> [Task to complete]: A complete answer includes every line below with the word "exact".

> [Items from a dataset]:
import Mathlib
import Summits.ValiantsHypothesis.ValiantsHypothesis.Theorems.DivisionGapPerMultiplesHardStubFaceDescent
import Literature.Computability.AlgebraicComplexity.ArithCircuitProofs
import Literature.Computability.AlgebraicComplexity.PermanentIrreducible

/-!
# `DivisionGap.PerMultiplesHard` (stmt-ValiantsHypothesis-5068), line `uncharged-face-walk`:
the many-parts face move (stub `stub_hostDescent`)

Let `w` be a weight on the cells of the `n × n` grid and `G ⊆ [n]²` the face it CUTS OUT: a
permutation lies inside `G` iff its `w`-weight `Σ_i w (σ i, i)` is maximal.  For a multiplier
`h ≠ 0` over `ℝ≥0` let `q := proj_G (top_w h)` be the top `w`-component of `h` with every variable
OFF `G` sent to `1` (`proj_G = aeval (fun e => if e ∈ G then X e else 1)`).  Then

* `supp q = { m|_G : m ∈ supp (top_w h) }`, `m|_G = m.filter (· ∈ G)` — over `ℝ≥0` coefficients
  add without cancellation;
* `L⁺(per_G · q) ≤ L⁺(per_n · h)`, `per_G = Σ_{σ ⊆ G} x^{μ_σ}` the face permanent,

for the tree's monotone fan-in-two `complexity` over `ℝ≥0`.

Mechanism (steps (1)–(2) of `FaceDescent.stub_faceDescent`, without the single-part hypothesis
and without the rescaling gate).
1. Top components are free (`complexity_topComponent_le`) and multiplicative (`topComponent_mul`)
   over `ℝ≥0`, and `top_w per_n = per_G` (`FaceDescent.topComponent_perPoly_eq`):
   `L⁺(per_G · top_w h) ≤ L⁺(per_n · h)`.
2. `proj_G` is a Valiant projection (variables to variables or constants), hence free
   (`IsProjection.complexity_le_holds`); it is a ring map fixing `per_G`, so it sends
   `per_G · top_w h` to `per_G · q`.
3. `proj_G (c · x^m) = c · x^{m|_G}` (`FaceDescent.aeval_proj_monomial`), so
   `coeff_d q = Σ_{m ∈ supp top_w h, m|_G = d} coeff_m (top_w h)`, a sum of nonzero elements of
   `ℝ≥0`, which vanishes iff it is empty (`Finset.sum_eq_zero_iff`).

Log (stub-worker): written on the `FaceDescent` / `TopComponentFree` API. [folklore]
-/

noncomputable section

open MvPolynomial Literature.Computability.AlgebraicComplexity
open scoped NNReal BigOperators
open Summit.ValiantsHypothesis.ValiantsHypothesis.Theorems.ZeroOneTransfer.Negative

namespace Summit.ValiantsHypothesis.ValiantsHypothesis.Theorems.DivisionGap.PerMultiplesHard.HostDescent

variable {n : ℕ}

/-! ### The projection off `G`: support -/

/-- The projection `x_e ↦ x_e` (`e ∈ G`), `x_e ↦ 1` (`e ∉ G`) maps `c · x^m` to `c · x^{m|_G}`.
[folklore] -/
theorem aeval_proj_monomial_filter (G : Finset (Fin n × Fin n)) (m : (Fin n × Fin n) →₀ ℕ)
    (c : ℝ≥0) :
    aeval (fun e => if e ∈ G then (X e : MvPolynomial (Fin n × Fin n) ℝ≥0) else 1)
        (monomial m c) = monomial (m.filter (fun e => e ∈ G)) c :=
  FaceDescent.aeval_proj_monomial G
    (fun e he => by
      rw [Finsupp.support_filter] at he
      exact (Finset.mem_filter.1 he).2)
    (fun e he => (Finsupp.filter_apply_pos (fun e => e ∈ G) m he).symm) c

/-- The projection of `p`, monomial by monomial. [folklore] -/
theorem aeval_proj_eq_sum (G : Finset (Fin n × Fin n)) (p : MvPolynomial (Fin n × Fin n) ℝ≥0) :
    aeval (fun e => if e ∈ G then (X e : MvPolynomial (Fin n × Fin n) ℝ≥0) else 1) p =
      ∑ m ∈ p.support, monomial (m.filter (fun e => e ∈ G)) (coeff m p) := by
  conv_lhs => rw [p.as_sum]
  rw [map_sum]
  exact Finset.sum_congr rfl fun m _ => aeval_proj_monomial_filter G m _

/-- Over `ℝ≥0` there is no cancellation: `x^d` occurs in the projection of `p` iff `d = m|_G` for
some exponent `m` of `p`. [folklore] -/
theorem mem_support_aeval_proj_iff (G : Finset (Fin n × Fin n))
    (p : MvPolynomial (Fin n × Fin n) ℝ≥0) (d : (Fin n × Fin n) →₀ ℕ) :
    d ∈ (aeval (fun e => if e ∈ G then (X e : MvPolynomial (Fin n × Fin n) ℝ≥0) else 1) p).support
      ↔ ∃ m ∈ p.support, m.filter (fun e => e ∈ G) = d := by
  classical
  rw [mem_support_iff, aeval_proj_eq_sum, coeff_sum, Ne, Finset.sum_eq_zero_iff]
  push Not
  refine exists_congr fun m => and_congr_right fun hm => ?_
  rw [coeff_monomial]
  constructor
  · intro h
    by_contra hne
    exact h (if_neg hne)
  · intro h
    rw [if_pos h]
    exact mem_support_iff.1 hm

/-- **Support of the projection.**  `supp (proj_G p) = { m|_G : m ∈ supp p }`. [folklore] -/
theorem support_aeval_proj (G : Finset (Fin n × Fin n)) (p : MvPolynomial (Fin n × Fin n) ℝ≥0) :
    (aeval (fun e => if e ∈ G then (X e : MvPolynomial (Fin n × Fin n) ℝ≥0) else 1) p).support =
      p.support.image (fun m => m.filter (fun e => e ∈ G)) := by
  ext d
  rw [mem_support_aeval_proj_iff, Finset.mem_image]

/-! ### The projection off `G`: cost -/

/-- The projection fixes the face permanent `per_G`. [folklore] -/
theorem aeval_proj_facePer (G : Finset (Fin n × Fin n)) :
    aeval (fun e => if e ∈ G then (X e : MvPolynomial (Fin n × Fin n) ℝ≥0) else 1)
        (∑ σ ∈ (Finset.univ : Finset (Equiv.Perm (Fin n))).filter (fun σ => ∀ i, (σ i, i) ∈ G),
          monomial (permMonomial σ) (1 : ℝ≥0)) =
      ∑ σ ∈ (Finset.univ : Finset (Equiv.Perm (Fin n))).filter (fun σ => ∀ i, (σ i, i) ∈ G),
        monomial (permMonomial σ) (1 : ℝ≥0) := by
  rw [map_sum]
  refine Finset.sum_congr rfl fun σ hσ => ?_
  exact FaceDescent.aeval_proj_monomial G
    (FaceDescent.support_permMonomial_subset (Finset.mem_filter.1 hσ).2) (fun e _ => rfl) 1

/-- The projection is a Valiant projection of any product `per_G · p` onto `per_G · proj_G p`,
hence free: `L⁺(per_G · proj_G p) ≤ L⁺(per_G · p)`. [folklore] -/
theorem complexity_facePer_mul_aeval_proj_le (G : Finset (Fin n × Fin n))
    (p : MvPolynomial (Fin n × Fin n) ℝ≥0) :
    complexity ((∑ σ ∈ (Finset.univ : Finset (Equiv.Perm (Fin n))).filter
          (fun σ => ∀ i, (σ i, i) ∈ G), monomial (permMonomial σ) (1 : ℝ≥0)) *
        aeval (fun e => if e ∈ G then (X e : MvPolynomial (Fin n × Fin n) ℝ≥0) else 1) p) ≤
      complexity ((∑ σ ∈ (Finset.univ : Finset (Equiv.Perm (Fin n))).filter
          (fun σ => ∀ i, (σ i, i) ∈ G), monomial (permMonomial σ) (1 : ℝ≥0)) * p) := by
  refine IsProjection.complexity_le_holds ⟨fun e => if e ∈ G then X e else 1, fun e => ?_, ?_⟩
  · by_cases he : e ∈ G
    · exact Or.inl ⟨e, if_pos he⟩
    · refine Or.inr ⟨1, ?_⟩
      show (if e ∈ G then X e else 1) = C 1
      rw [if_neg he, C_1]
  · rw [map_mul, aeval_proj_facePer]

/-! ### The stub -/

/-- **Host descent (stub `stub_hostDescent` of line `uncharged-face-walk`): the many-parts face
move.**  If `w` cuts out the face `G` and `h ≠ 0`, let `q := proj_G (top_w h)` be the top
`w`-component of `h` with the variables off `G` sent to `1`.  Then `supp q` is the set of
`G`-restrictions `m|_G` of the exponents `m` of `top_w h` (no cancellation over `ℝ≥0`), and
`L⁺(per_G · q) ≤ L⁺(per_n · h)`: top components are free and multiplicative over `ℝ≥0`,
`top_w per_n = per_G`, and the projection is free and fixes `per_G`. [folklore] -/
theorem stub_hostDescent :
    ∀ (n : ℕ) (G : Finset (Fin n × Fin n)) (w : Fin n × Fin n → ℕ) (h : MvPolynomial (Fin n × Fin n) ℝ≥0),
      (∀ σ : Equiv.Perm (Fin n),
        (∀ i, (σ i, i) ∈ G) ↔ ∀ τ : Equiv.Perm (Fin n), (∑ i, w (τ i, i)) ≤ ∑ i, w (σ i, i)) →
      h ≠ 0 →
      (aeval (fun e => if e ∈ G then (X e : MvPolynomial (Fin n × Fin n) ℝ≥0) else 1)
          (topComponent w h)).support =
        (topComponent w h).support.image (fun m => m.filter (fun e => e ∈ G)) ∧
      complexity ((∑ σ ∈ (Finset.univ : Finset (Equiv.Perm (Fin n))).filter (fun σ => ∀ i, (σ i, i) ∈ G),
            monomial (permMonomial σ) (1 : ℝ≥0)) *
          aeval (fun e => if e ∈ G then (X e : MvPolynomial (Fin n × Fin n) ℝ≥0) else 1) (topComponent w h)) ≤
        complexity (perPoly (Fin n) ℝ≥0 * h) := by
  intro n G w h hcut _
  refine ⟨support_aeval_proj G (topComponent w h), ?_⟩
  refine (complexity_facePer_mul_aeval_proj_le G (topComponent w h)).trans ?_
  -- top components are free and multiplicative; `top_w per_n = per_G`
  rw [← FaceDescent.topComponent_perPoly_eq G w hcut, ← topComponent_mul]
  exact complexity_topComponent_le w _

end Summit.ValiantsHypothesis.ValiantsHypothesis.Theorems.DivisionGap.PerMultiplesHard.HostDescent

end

> [Output of the exercise]:
      exact (Finset.mem_filter.1 he).2)
  exact Finset.sum_congr rfl fun m _ => aeval_proj_monomial_filter G m _
    exact h (if_neg hne)
    exact mem_support_iff.1 hm
  exact FaceDescent.aeval_proj_monomial G
    · exact Or.inl ⟨e, if_pos he⟩
  exact complexity_topComponent_le w _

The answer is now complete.